Аббасиды приступили к расправам над представителями низвергнутой династии. Восемьдесят царевичей, принявших приглашение на пир в окрестностях Яффы, были жестоко убиты — зарезаны прямо во время пиршества. Тела мертвых и умирающих прикрыли кожами, а остальные гости как ни в чем не бывало продолжали пировать. Не пощадили даже тех, кто умер давно. Халифские гробницы в Дамаске подверглись осквернению. Тела покойников были эксгумированы. Одно из двух погребений, оставшихся нетронутыми, принадлежало праведному халифу Омару II.
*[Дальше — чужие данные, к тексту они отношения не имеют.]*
/-! ### Theorem 7.2 -/

set_option maxHeartbeats 1600000 in
/-- **Bamler 2020a, Thm. 7.2 (arXiv v1 Thm. 25): the Gaussian upper bound of the heat kernel.**
For `m ≥ 3`, `Λ ≥ 0` and `ε > 0` there is `C > 0` such that for every Ricci flow on `[a,T]` of a
smooth family of Riemannian metrics on a closed connected manifold modelled on `ℝᵐ`, all
`a < s < t < T` with `R ≥ R_min` on `M × [s,t]` and `−R_min(t−s) ≤ Λ`:
(i) `K(x,t;y,s) ≤ C (t−s)^{-m/2} e^{−𝒩*_s(x,t)} exp(−d_s(z,y)²/((8+ε)(t−s)))` for every
`H_m`-centre `(z, s)` of `(x, t)` (kernel form `∫ d_s(z,·)² dν_{x,t;s} ≤ H_m (t−s)`), and
(ii) `K(x,t;y₁,s) K(x,t;y₂,s) ≤ C (t−s)^{-m} e^{−2𝒩*_s(x,t)} exp(−d_s(y₁,y₂)²/((8+ε)(t−s)))`.
Proof (§7.3 of the source, at general scale): with `s` fixed, let `P(Q, Z)` be the Gaussian
bound with constants `(Q, Z)` at all `t' ∈ (s, t]`; the a-priori bound
`exists_apriori_heatKernelFn_le_gaussian` and the uniform entropy bound
`IsRicciFlow.exists_pointedNashEntropy_le` give `P(Q*, Z*)` for flow-dependent `Q*, Z*`;
Lemma 7.x (`gaussianLemma`) turns `P(Q, 2Z)`, `Z ≥ Z̲(Q)`, into `P(8+ε, Z)`; one application with
`Q = Q*` and the descent `descent_of_halving` with `Q = 8 + ε` yield `P(8+ε, 2Z̲(8+ε))`, and a
last application of Lemma 7.x gives (ii). `C = 2 Z̲(m, Λ, ε, 8+ε)`.
[cite: Bamler2020Entropy, §7.1 Thm. 7.2; §7.3, proof of Thm. 7.2] -/
theorem exists_heatKernelFn_le_gaussian (m : ℕ) (hm : 3 ≤ m) {Λ ε : ℝ} (hΛ : 0 ≤ Λ) (hε : 0 < ε) :
    ∃ C : ℝ, 0 < C ∧ ∀ {M : Type*} [TopologicalSpace M]
      [ChartedSpace (EuclideanSpace ℝ (Fin m)) M]
      [IsManifold 𝓘(ℝ, EuclideanSpace ℝ (Fin m)) ∞ M] [T2Space M] [CompactSpace M]
      [SecondCountableTopology M] [MeasurableSpace M] [BorelSpace M] [ConnectedSpace M] [T3Space M]
      {h : ℝ → PseudoRiemannianMetric 𝓘(ℝ, EuclideanSpace ℝ (Fin m)) ∞ (EuclideanSpace ℝ (Fin m))
        (TangentSpace 𝓘(ℝ, EuclideanSpace ℝ (Fin m)) : M → Type _)}
      {cov : ℝ → CovariantDerivative 𝓘(ℝ, EuclideanSpace ℝ (Fin m)) (EuclideanSpace ℝ (Fin m))
        (TangentSpace 𝓘(ℝ, EuclideanSpace ℝ (Fin m)) : M → Type _)}
      {a T : ℝ} (hflow : IsRicciFlow h cov (Icc a T)) (hh : IsContMDiffFamilyOn ∞ h univ)
      (hR : ∀ r, (h r).IsRiemannian),
      ∀ {s t : ℝ}, a < s → s < t → t < T → ∀ {Rmin : ℝ},
      (∀ r ∈ Icc s t, ∀ z : M, Rmin ≤ (h r).scalarCurvatureWith (cov r) z) →
      -Rmin * (t - s) ≤ Λ →
      (∀ x y z : M,
        ∫⁻ w, (h s).edist (hR s) z w ^ 2 ∂(heatKernelMeasure hh hR t x s) ≤
          ENNReal.ofReal ((((m : ℝ) - 1) * Real.pi ^ 2 / 2 + 4) * (t - s)) →
        hflow.heatKernelFn hh hR t x (y, s) ≤
          C * (t - s) ^ (-(m : ℝ) / 2) *
            Real.exp (-(pointedNashEntropy h (fun r v ↦ hflow.heatKernelFn hh hR t x (v, r)) m t s)) *
            Real.exp (-((h s).edist (hR s) z y).toReal ^ 2 / ((8 + ε) * (t - s)))) ∧
      (∀ x y₁ y₂ : M,
        hflow.heatKernelFn hh hR t x (y₁, s) * hflow.heatKernelFn hh hR t x (y₂, s) ≤
          C * (t - s) ^ (-(m : ℝ)) *
            Real.exp (-2 * pointedNashEntropy h (fun r v ↦ hflow.heatKernelFn hh hR t x (v, r)) m t s) *
            Real.exp (-((h s).edist (hR s) y₁ y₂).toReal ^ 2 / ((8 + ε) * (t - s)))) := by
  classical
  have h8 : 0 < 8 + ε := by linarith
  obtain ⟨Zb, hZb, GL8⟩ := gaussianLemma m hm hΛ hε h8
  refine ⟨2 * Zb, by positivity, ?_⟩
  intro M _ _ _ _ _ _ _ _ _ _ h cov a T hflow hh hR s t has hst htT Rmin hRmin hRΛ
  have hsT : s < T := hst.trans htT
  -- normalised lower scalar curvature bound `Rm ≤ 0` on `[s, t]`
  set Rm : ℝ := min Rmin 0 with hRm
  have hRm' : ∀ r ∈ Icc s t, ∀ z : M, Rm ≤ (h r).scalarCurvatureWith (cov r) z :=
    fun r hr z ↦ (min_le_left _ _).trans (hRmin r hr z)
  have hRmΛ : ∀ t' ∈ Ioc s t, -Rm * (t' - s) ≤ Λ := by
    intro t' ht'
    have h1 : 0 ≤ -Rm := neg_nonneg.2 (min_le_right _ _)
    have h2 : -Rm * (t' - s) ≤ -Rm * (t - s) :=
      mul_le_mul_of_nonneg_left (by linarith [ht'.2]) h1
    refine h2.trans ?_
    rcases le_total Rmin 0 with hR0 | hR0
    · rw [hRm, min_eq_left hR0]; exact hRΛ
    · rw [hRm, min_eq_right hR0]; simp [hΛ]
  -- the predicate `P Q Z`
  set P : ℝ → ℝ → Prop := fun Q Z ↦ ∀ t' ∈ Ioc s t, ∀ x y z : M,
      ∫⁻ w, (h s).edist (hR s) z w ^ 2 ∂(heatKernelMeasure hh hR t' x s) ≤
        ENNReal.ofReal ((((m : ℝ) - 1) * Real.pi ^ 2 / 2 + 4) * (t' - s)) →
      hflow.heatKernelFn hh hR t' x (y, s) ≤
        Z * (t' - s) ^ (-(m : ℝ) / 2) *
          Real.exp (-(pointedNashEntropy h (fun r v ↦ hflow.heatKernelFn hh hR t' x (v, r)) m t' s)) *
          Real.exp (-((h s).edist (hR s) z y).toReal ^ 2 / (Q * (t' - s))) with hP
  -- monotonicity in `Z`
  have hmono : ∀ Q Z Z', P Q Z → Z ≤ Z' → P Q Z' := by
    intro Q Z Z' hPZ hZZ' t' ht' x y z hz
    have h1 := hPZ t' ht' x y z hz
    refine h1.trans ?_
    have : 0 ≤ (t' - s) ^ (-(m : ℝ) / 2) *
        Real.exp (-(pointedNashEntropy h (fun r v ↦ hflow.heatKernelFn hh hR t' x (v, r)) m t' s)) *
        Real.exp (-((h s).edist (hR s) z y).toReal ^ 2 / (Q * (t' - s))) := by
      have : 0 ≤ (t' - s) ^ (-(m : ℝ) / 2) := Real.rpow_nonneg (sub_pos.2 ht'.1).le _
      positivity
    nlinarith [this]
  -- one step of Lemma 7.x at every `t' ∈ (s, t]`
  have hstep_of : ∀ {Q Zq : ℝ},
      (∀ {s' t'' : ℝ}, a < s' → s' < t'' → t'' < T → ∀ {Rmin' : ℝ},
        (∀ r ∈ Icc s' t'', ∀ z : M, Rmin' ≤ (h r).scalarCurvatureWith (cov r) z) →
        -Rmin' * (t'' - s') ≤ Λ → ∀ {Z : ℝ}, Zq ≤ Z →
        (∀ t' ∈ Ioc s' ((s' + t'') / 2), ∀ x' y' z' : M,
          ∫⁻ w, (h s').edist (hR s') z' w ^ 2 ∂(heatKernelMeasure hh hR t' x' s') ≤
            ENNReal.ofReal ((((m : ℝ) - 1) * Real.pi ^ 2 / 2 + 4) * (t' - s')) →
          hflow.heatKernelFn hh hR t' x' (y', s') ≤
            2 * Z * (t' - s') ^ (-(m : ℝ) / 2) *
              Real.exp (-(pointedNashEntropy h (fun r v ↦ hflow.heatKernelFn hh hR t' x' (v, r)) m t' s')) *
              Real.exp (-((h s').edist (hR s') z' y').toReal ^ 2 / (Q * (t' - s')))) →
        (∀ x y z : M,
          ∫⁻ w, (h s').edist (hR s') z w ^ 2 ∂(heatKernelMeasure hh hR t'' x s') ≤
            ENNReal.ofReal ((((m : ℝ) - 1) * Real.pi ^ 2 / 2 + 4) * (t'' - s')) →
          hflow.heatKernelFn hh hR t'' x (y, s') ≤
            Z * (t'' - s') ^ (-(m : ℝ) / 2) *
              Real.exp (-(pointedNashEntropy h (fun r v ↦ hflow.heatKernelFn hh hR t'' x (v, r)) m t'' s')) *
              Real.exp (-((h s').edist (hR s') z y).toReal ^ 2 / ((8 + ε) * (t'' - s')))) ∧
        (∀ x y₁ y₂ : M,
          hflow.heatKernelFn hh hR t'' x (y₁, s') * hflow.heatKernelFn hh hR t'' x (y₂, s') ≤
            Z * (t'' - s') ^ (-(m : ℝ)) *
              Real.exp (-2 * pointedNashEntropy h (fun r v ↦ hflow.heatKernelFn hh hR t'' x (v, r)) m t'' s') *
              Real.exp (-((h s').edist (hR s') y₁ y₂).toReal ^ 2 / ((8 + ε) * (t'' - s'))))) →
      ∀ Z, Zq ≤ Z → P Q (2 * Z) → P (8 + ε) Z := by
    intro Q Zq Hgl Z hZ hP2 t' ht' x y z hz
    have ht'T : t' < T := lt_of_le_of_lt ht'.2 htT
    refine (Hgl has ht'.1 ht'T (Rmin' := Rm) (fun r hr w ↦ hRm' r ⟨hr.1, hr.2.trans ht'.2⟩ w)
      (hRmΛ t' ht') hZ ?_).1 x y z hz
    intro t'' ht'' x' y' z' hz'
    have ht''t : t'' ∈ Ioc s t := ⟨ht''.1, by linarith [ht''.2, ht'.1, ht'.2]⟩
    exact hP2 t'' ht''t x' y' z' hz'
  have hstep8 : ∀ Z, Zb ≤ Z → P (8 + ε) (2 * Z) → P (8 + ε) Z :=
    hstep_of (fun {s' t''} hs' hst' ht''T {Rmin'} hR1 hR2 {Z} hZ HYP ↦
      GL8 hflow hh hR hs' hst' ht''T hR1 hR2 hZ HYP)
  /- ── the start: a flow-dependent `P Q* Z₀` ── -/
  have hsub : Icc s T ⊆ Icc a T := Icc_subset_Icc_left has.le
  obtain ⟨K₀, hK₀⟩ := hflow.smooth.exists_curvatureBoundedBy_of_isCompact hflow.isLeviCivita
    isCompact_Icc hsub (fun r _ ↦ hR r)
  set Kc : ℝ := max K₀ 0 with hKc
  have hKc0 : 0 ≤ Kc := le_max_right _ _
  have hcurv : ∀ r ∈ Icc s T, CurvatureBoundedBy (h r) (cov r) Kc := fun r hr ↦
    (hK₀ r hr).mono (le_max_left _ _)
  obtain ⟨Λ', hΛ'0, hdR⟩ := exists_gradSq_scalarCurvature_le hflow (fun r _ ↦ hR r)
    isCompact_Icc hsub
  obtain ⟨Zs, Qs, hZs, hQs, hAP⟩ :=
    exists_apriori_heatKernelFn_le_gaussian hflow hh hR hm has hsT hKc0 hΛ'0 hcurv hdR
  obtain ⟨E, hE⟩ := hflow.exists_pointedNashEntropy_le hh hR hm has hsT
  have hstart : P Qs (Zs * Real.exp E) := by
    intro t' ht' x y z hz
    have ht'T : t' < T := lt_of_le_of_lt ht'.2 htT
    have h1 := hAP ht'.1 ht'T.le x y z hz
    have hN := hE ht'.1 ht'T x
    set N' : ℝ := pointedNashEntropy h (fun r v ↦ hflow.heatKernelFn hh hR t' x (v, r)) m t' s
    have h2 : (1 : ℝ) ≤ Real.exp E * Real.exp (-N') := by
      rw [← Real.exp_add]; exact Real.one_le_exp (by linarith)
    have hfac : 0 ≤ Zs * (t' - s) ^ (-(m : ℝ) / 2) *
        Real.exp (-((h s).edist (hR s) z y).toReal ^ 2 / (Qs * (t' - s))) := by
      have : 0 ≤ (t' - s) ^ (-(m : ℝ) / 2) := Real.rpow_nonneg (sub_pos.2 ht'.1).le _
      positivity
    calc hflow.heatKernelFn hh hR t' x (y, s)
        ≤ Zs * (t' - s) ^ (-(m : ℝ) / 2) *
            Real.exp (-((h s).edist (hR s) z y).toReal ^ 2 / (Qs * (t' - s))) := h1
      _ = (Zs * (t' - s) ^ (-(m : ℝ) / 2) *
            Real.exp (-((h s).edist (hR s) z y).toReal ^ 2 / (Qs * (t' - s)))) * 1 := (mul_one _).symm
      _ ≤ (Zs * (t' - s) ^ (-(m : ℝ) / 2) *
            Real.exp (-((h s).edist (hR s) z y).toReal ^ 2 / (Qs * (t' - s)))) *
            (Real.exp E * Real.exp (-N')) := mul_le_mul_of_nonneg_left h2 hfac
      _ = Zs * Real.exp E * (t' - s) ^ (-(m : ℝ) / 2) * Real.exp (-N') *
            Real.exp (-((h s).edist (hR s) z y).toReal ^ 2 / (Qs * (t' - s))) := by ring
  /- ── from `Q*` to `8 + ε`, then the descent ── -/
  obtain ⟨ZbQ, hZbQ, GLQ⟩ := gaussianLemma m hm hΛ hε hQs
  have hstepQ : ∀ Z, ZbQ ≤ Z → P Qs (2 * Z) → P (8 + ε) Z :=
    hstep_of (fun {s' t''} hs' hst' ht''T {Rmin'} hR1 hR2 {Z} hZ HYP ↦
      GLQ hflow hh hR hs' hst' ht''T hR1 hR2 hZ HYP)
  set Z₀ : ℝ := max (Zs * Real.exp E / 2) ZbQ with hZ₀
  have hZ₀0 : 0 ≤ Z₀ := hZbQ.le.trans (le_max_right _ _)
  have hP0 : P (8 + ε) Z₀ := by
    refine hstepQ Z₀ (le_max_right _ _) (hmono Qs _ _ hstart ?_)
    have : Zs * Real.exp E / 2 ≤ Z₀ := le_max_left _ _
    linarith
  have hPfin : P (8 + ε) (2 * Zb) :=
    descent_of_halving (P := P (8 + ε)) hZb hZ₀0 (hmono (8 + ε)) hstep8 hP0
  /- ── conclusions ── -/
  have htI : t ∈ Ioc s t := ⟨hst, le_rfl⟩
  refine ⟨fun x y z hz ↦ hPfin t htI x y z hz, fun x y₁ y₂ ↦ ?_⟩
  have hZbZb : Zb ≤ Zb := le_rfl
  have h2 := (GL8 hflow hh hR has hst htT hRm' (hRmΛ t htI) hZbZb (fun t'' ht'' x' y' z' hz' ↦
    hPfin t'' ⟨ht''.1, by linarith [ht''.2, hst]⟩ x' y' z' hz')).2 x y₁ y₂
  refine h2.trans ?_
  have hτ : 0 < t - s := sub_pos.2 hst
  have hfac : 0 ≤ (t - s) ^ (-(m : ℝ)) *
      Real.exp (-2 * pointedNashEntropy h (fun r v ↦ hflow.heatKernelFn hh hR t x (v, r)) m t s) *
      Real.exp (-((h s).edist (hR s) y₁ y₂).toReal ^ 2 / ((8 + ε) * (t - s))) := by
    have : 0 ≤ (t - s) ^ (-(m : ℝ)) := Real.rpow_nonneg hτ.le _
    positivity
  nlinarith [hfac, hZb]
Гибели удалось избежать лишь одному представителю Омейядов. Им был девятнадцатилетний царевич Абд ар-Рахман. Переодетым он проделал путь через всю Африку и через пять лет оказался в Испании, где стал основоположником Кордовского халифата. В период блистательного правления местных Омейядов Испания превратилась в культурный центр Западной Европы. Отделение Испании положило конец эпохе, когда ислам как государство и ислам как религия значили примерно одно и то же.
Падение Омейядов и восхождение на трон Аббасидов значили гораздо больше, нежели смена одной династии другой. Эти события имели географические, экономические и политические последствия. Сирия утратила свое лидирующее положение, уступив пальму первенства Ираку. Центр тяжести халифата сместился на восток. Ислам стал ориентироваться на Персию. Старая арабская аристократия уступила свои позиции новой, состоящей из новообращенных, которых теперь тоже называли арабами. Эта аристократия была в большей степени заинтересована в торговле, чем в военных походах. Арабы потерпели поражение, а вот арабский мир рука об руку с исламом восстал из руин и продолжил свой победный марш.